## YOUR TASK
For the data that follows, give the number of lines in which "Literature" appears. Add nothing to it.
───── DATA PROVIDED ─────
import Literature.Analysis.Complex.OsgoodProofs
import Literature.MathematicalPhysics.QuantumFieldTheory.Balaban1983to89.B12Ineq45

/-!
# Bałaban, *The variational problem and background fields in renormalization group method for lattice gauge
# theories* (CMP 102, 1985), Sect. G (190) p. 308 / Prop. 9 p. 309 ⟶ *Renormalization group approach to lattice
# gauge field theories. I* (CMP 109, 1987), §4 p. 282 and p. 286: the decay of the HIGHER variational derivatives
# `⟨δⁿ𝓗(0), ⊗_i B_i⟩` of one block — KERNEL-CHECKED from the first-order bound (190) at complex base points, the
# Cauchy estimate of (185), and the symmetry of `δⁿ𝓗`

Sources reproduced (statement level + kernel bookkeeping; the series 𝓗 itself is not constructed here):

* T. Bałaban, CMP **102** (1985) 277–309 [`Balaban1985Variational`; renders
  `b2b-balaban-ref1/pages/1985-cmp102-variational-background/…-p032-x2.png`, `…-p033-x2.png` read as images for
  this module].

  p. 308 [PDF 32], (185), verbatim — the paper's own move for a SECOND variational derivative:
  *"(δ²/δA′² V)(A′)𝔄 = (d/dτ)(δ/δA′ V)(A′ + τ𝔄)|_{τ=0} = (1/2πi) ∮_{|τ|=r} (dτ/τ²) (δ/δA′ V)(A′ + τ𝔄)  and taking
  r = max{|A′|_{(−1)}, |∇A′|_{(−2)}}(max{|𝔄|_{(−1)}, |∇𝔄|_{(−2)}})⁻¹, we get from Proposition 4 … (186)"*.

  p. 308 [PDF 32], (190), verbatim: *"This inequality, the formula (188) and Lemma 2.1, and finally Proposition 2
  and (181), yield  |(δ/δB_ν(y′))𝓗_μ(B, x)|, |∇_x(δ/δB_ν(y′))𝓗_μ(B, x)|, ‖ζ∇(δ/δB(y′))𝓗(B)‖_β,
  |D^{η*}_{U_k}D^η_{U_k}(δ/δB_ν(y))𝓗_μ(B, x)|, |Δ^η_{U_k}(δ/δB_ν(y′))𝓗_μ(B, x)|
  ≤ O(1)[(L^jη)^{−1}, (L^jη)^{−2}, (‖ζ‖^#_β + |ζ|)(L^jη)^{−2−β}, (L^jη)^{−3}, (L^jη)^{−3}]·(L^{j′}η)^{−d}
  exp(−⅛δ₀d(y, y′))  (190)  for x ∈ Δ(y), or supp ζ ⊂ Δ̃(y), y ∈ Λ_j, y′ ∈ Λ_{j′}."*

  p. 309 [PDF 33], Proposition 9, verbatim: *"The minimal configuration U_k(V) = U_k(V′V₀) in the axial gauge has
  an extension to an analytic function of Gᶜ-valued small configurations V′ on 𝔅_k. … The function 𝓗(B) is
  determined by Eqs. (174), (175), or (179), (180). It is an analytic function of B, and also of the external gauge
  field configuration U … It satisfies the conditions (19)–(21) with ε₂ = B₅ε₁ (see (173)), and its functional
  derivative (182) satisfies the inequalities (190)."*  (With (172): the domain is the complex ball |B| < 2C₁ε₁ =: a,
  an absolute radius; typed in the tree as `B11.Prop9Printed`, which asserts (190) for EVERY B of that ball.)

* T. Bałaban, CMP **109** (1987) 249–301 [`Balaban1987RG1`; renders
  `b2b-balaban-ref1/pages/1987-cmp109-rg-I-small-field/…-p034-x2.png`, `…-p038-x2.png` read as images].

  p. 282 [PDF 34], verbatim: *"The functional derivative (δ^{n(p)})/(δB^{n(p)})𝐇_j(□₀, 0) is given by a sum of
  several perturbative expressions discussed in Sect. G [15]. Each expression corresponds to a tree graph with n(p)
  initial points and one final point, and it has an exponential decay in a length of this graph. The derivative has
  an exponential decay in a length of a shortest tree graph of this type. The norm in (4.4) of the expression
  ⟨δ^{n(p)}/δB^{n(p)} 𝐇_j(□₀, 0), ⊗_{i∈N(p)} B_i⟩ can be estimated by B₃ Π_{i∈N(p)} |B_i|, and if one of the
  functions B_i is localized outside the domain X, then we have the additional exponential factor
  exp(−δ₀ dist^{(ξ)}(X, supp B_i))."*

  p. 286 [PDF 38], verbatim: *"We have to use the exponential decay properties to get a proper bound. Consider two
  possible cases. In the first the points x, x₃ are connected with the same set N(p) in (4.3). Then the exponential
  factor, with a length of a shortest tree graph in the exponent, yields the factor exp(−δ₀|x₃ − x|), and the
  product of it with |x₃ − x| is bounded by δ₀⁻¹."*  and  *"More generally, let us notice that by a similar argument
  we can bound the derivative 𝐄^{(n)}(X, x₁, …, x_n) by a constant times the exponential
  exp(−O(1)κd_j(X∪{x₁, …, x_n})), where d_j(X∪{x₁, …, x_n}) is a length of a shortest tree graph connecting
  cubes □ building the domain X, and points x₁, …, x_n."*

WHAT THIS MODULE DOES (paper sub-cell `b2b-balaban-b11`, gen 8, node `STAR-DECAY-190` = kernel companion of cell
GAPS C-adv9-10; imports `Literature.Analysis.Complex.OsgoodProofs` (holomorphic ⇒ analytic on a finite-dimensional
domain, Cauchy estimates for the operator norms of `Dʲf`) and `…Balaban1983to89.B12Ineq45` (the consumer: (4.3) ⇒
(4.5), `dirIter`, and the `n(p) = 1` input from the tree's (190)); modifies nothing; cell rows GAPS C-B11-G8a,
G-B11-G2a, G-IF-07, G-pv12-2 (a), C-adv9-10, DIVERGENCE D-B11-18):

Setting.  `E` = the space of B-configurations of [15] Sect. G (𝔤ᶜ-valued functions on the bonds of the finite set
𝔅_k — FINITE-DIMENSIONAL, `[FiniteDimensional ℂ E]`), `F` = the space of 𝐀-configurations (complete), `f = 𝓗`
holomorphic on an open `U ⊇ {‖B‖ < a}` (Prop. 9), `π : F →L[ℂ] G` a LOCALISATION of the output (the value, or
the block of values, of 𝓗(B) near an output block `b`; `G` complete, e.g. `ℂ`, `𝔤ᶜ`, or the functions on one
block), and `iteratedFDeriv ℂ n f 0 m` = `⟨δⁿ𝓗(0), ⊗_{i<n} m_i⟩`, the object of B12 p. 282.

1. `norm_iteratedFDeriv_apply_le_of_ball` — Cauchy for the applied iterated derivative: `h : E → G` holomorphic on
   `U ⊇ ball 0 a`, `‖h‖ ≤ S` on the ball ⇒ `‖Dʲh(0)(w)‖ ≤ S (2j/a)ʲ Π_l ‖w_l‖` (the tree's operator-norm Cauchy
   inequalities `SCV.norm_iteratedFDeriv_le_of_closedBall` on `‖B‖ ≤ a/2` with `δ = a/(2j)`; the constant is the
   `(2r/α₂)^r` of `B12Ineq45.norm_dirIter_le_of_ball'`).
2. `iteratedFDeriv_succ_apply_eq_last` — THE (185)-MOVE, `n`-th order: on the open set of holomorphy
   `D^{j+1}f(x)(m₀,…,m_j) = Dʲ(y ↦ δf(y)·m_j)(x)(m₀,…,m_{j−1})` — a higher variational derivative is an iterated
   derivative OF THE FIRST ONE `y ↦ ⟨δ𝓗(y), m_j⟩`, to which (190) applies at every (complex) `y` of the ball.
3. `norm_loc_iteratedFDeriv_succ_le_last` / `…_le_of_last` — KERNEL: if `‖π(δf(y)·m_j)‖ ≤ M` (resp. `≤ K β_j`)
   for all `y` in the ball ((190) at complex base points, localised at the output block) and `‖m_l‖ ≤ β_l`, then
   `‖π(D^{j+1}f(0)(m))‖ ≤ M (2j/a)ʲ Π_{l<j} ‖m_l‖` (resp. `≤ K (2j/a)ʲ Π_{l≤j} β_l`): the weight carried by the
   LAST-inserted direction survives, the other directions cost only their sizes (Cauchy radii `a/(2j β_l)`).
4. `iteratedFDeriv_comp_perm_of_differentiableOn` — SYMMETRY of `δⁿ𝓗`: for `f` holomorphic on an open `U ∋ x` of a
   finite-dimensional `E`, `Dⁿf(x)(m ∘ σ) = Dⁿf(x)(m)` for every permutation `σ` (Osgood: holomorphic ⇒ analytic,
   tree `SCV.analyticAt_of_differentiableOn`; Mathlib `ContDiffAt.iteratedFDeriv_comp_perm`) — the *"Schwarz"* leaf
   named in C-adv9-10 (iii); hence `norm_loc_iteratedFDeriv_succ_le_of_slot`: the weight of ANY ONE direction `m_i`
   survives (item 3 after the transposition `(i, last)`).
5. `norm_loc_iteratedFDeriv_succ_le_star` — STAR DECAY: if direction `i` carries the (190)-weight
   `K e^{−τ d_i}` (`d_i = d(b, x_i)`, the distance from the output block to the localisation of `B_i`), then
   `‖π(Dⁿf(0)(m))‖ ≤ K e^{−(τ/n) Σ_i d_i} (2(n−1)/a)^{n−1} Π_l β_l` (`n = j+1`; `min_i e^{−τd_i} = e^{−τ max_i d_i}`
   and `max ≥ mean`); `…_le_of_tree`: the same with any `T ≤ Σ_i d_i` in the exponent — the star from `b` through
   `x₁, …, x_n` is a tree graph *"with n initial points and one final point"*, so the length of a SHORTEST such tree
   is at most `Σ_i d(b, x_i)`: the p. 282 / p. 286 *"exponential decay in a length of a shortest tree graph"* at
   the rate `τ/n` (cell SMALLNESS S-B12.17 family: B12's `δ₀` := `τ/n ≤ δ₀^{[15]}/(8n)`, `n ≤ 5` in §4).
6. `norm_loc_iteratedFDeriv_two_le_first_case` — THE p. 286 FIRST CASE (`n(p) = 2`, both points `x, x₃` in the
   same block): with `d(x, x₃) ≤ d(b, x) + d(b, x₃)` (triangle inequality through the output block),
   `‖π_b(D²f(0)(m_x, m_{x₃}))‖ ≤ K · e^{−(τ/4)d(x,x₃)} · e^{−(τ/4)(d(b,x)+d(b,x₃))} · (2/a) · β_x β_{x₃}` — the factor
   `exp(−δ₀|x₃ − x|)` of p. 286 (with `δ₀^{[I]} := τ/4`) TOGETHER with both outside-localisation factors, the case
   that `B12Ineq45.term_bound_pair` (different blocks) explicitly leaves uncovered.
7. `dirIter_eq_iteratedFDeriv_rev` / `dirIter_eq_iteratedFDeriv` / `dirIter_comp_perm` — DICTIONARY to the
   consumer: on the set of holomorphy `B12Ineq45.dirIter r v f x = Dʳf(x)(v)` (any order of the directions), so the
   insertions `v_p` of (4.3) and the bounds `hv` of `B12Ineq45.term_bound(_pair)` for blocks with `n(p) ≥ 2` are
   supplied by items 3–6 (with `π` ranging over the output localisations entering the (4.4)-norm).
8. `loc_fderiv_le_of_ineq190_localised` — CURRENCY BRIDGE for the hypothesis of items 3–6: at a complex base point
   `y` of the ball, the tree's (190) in the block-majorant vocabulary (`B11SectG.Ineq190` for an `ℝ`-linear model
   `dH` of `δ𝓗(y)`) + one row sum (`B12Ineq45.loc_dH_le_of_ineq190_localised`) give
   `‖π_b(δ𝓗(y)B)‖ ≤ (Cκ_Bc) e^{−τD} |B|` for `b ∈ X`, `B` vanishing within distance `D` of `X`, whenever the
   localisation `π_b` is dominated by the output block size at `b` — i.e. exactly the shape `K ω β` consumed above,
   with `K = B₃ = Cκ_Bc(σ)` and `τ = ⅛δ₀^{[15]} − σ` as in `B12Ineq45` item 6.

WHAT IS *NOT* HERE: (190) itself and the analyticity of 𝓗 on `|B| < a` (Prop. 9 — hypotheses `hf`, `hball` and the
bounds `hM`/`hK`; cell GAPS G-B11-G2 (the omitted derivation of (189)) and G-B11-G2a (i) (the transport of (190) to
complex `V′`) stay the printed leaves); the infinite-dimensional version of item 4 (holomorphic ⇒ analytic for maps
of Banach spaces is neither in Mathlib nor in the tree — irrelevant for [15], whose configuration spaces on 𝔅_k are
finite-dimensional; cell DIVERGENCE D-B11-18); the identification of the (4.4)-norm with a supremum of output
localisations `π_b` and the summation over `b ∈ X` (one more row sum, cell GAPS G-pv12-2 (b)); the tree-graph
EXPANSION of Sect. G for `δⁿ𝓗` (p. 282, first two sentences) — this module shows it is not needed for the USE made
of it on pp. 282/286: the shortest-tree decay at rate `τ/n` follows from the first-order (190) alone (C-adv9-10 (ii)).
Value = kernel certificate of a located by-derivation step (iterated Cauchy + symmetry) modulo the named printed
leaves, NOT summit progress.
-/

open Set Metric Filter Finset
open scoped Topology BigOperators ContDiff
─────
## SOLUTION FOR THIS EXERCISE
3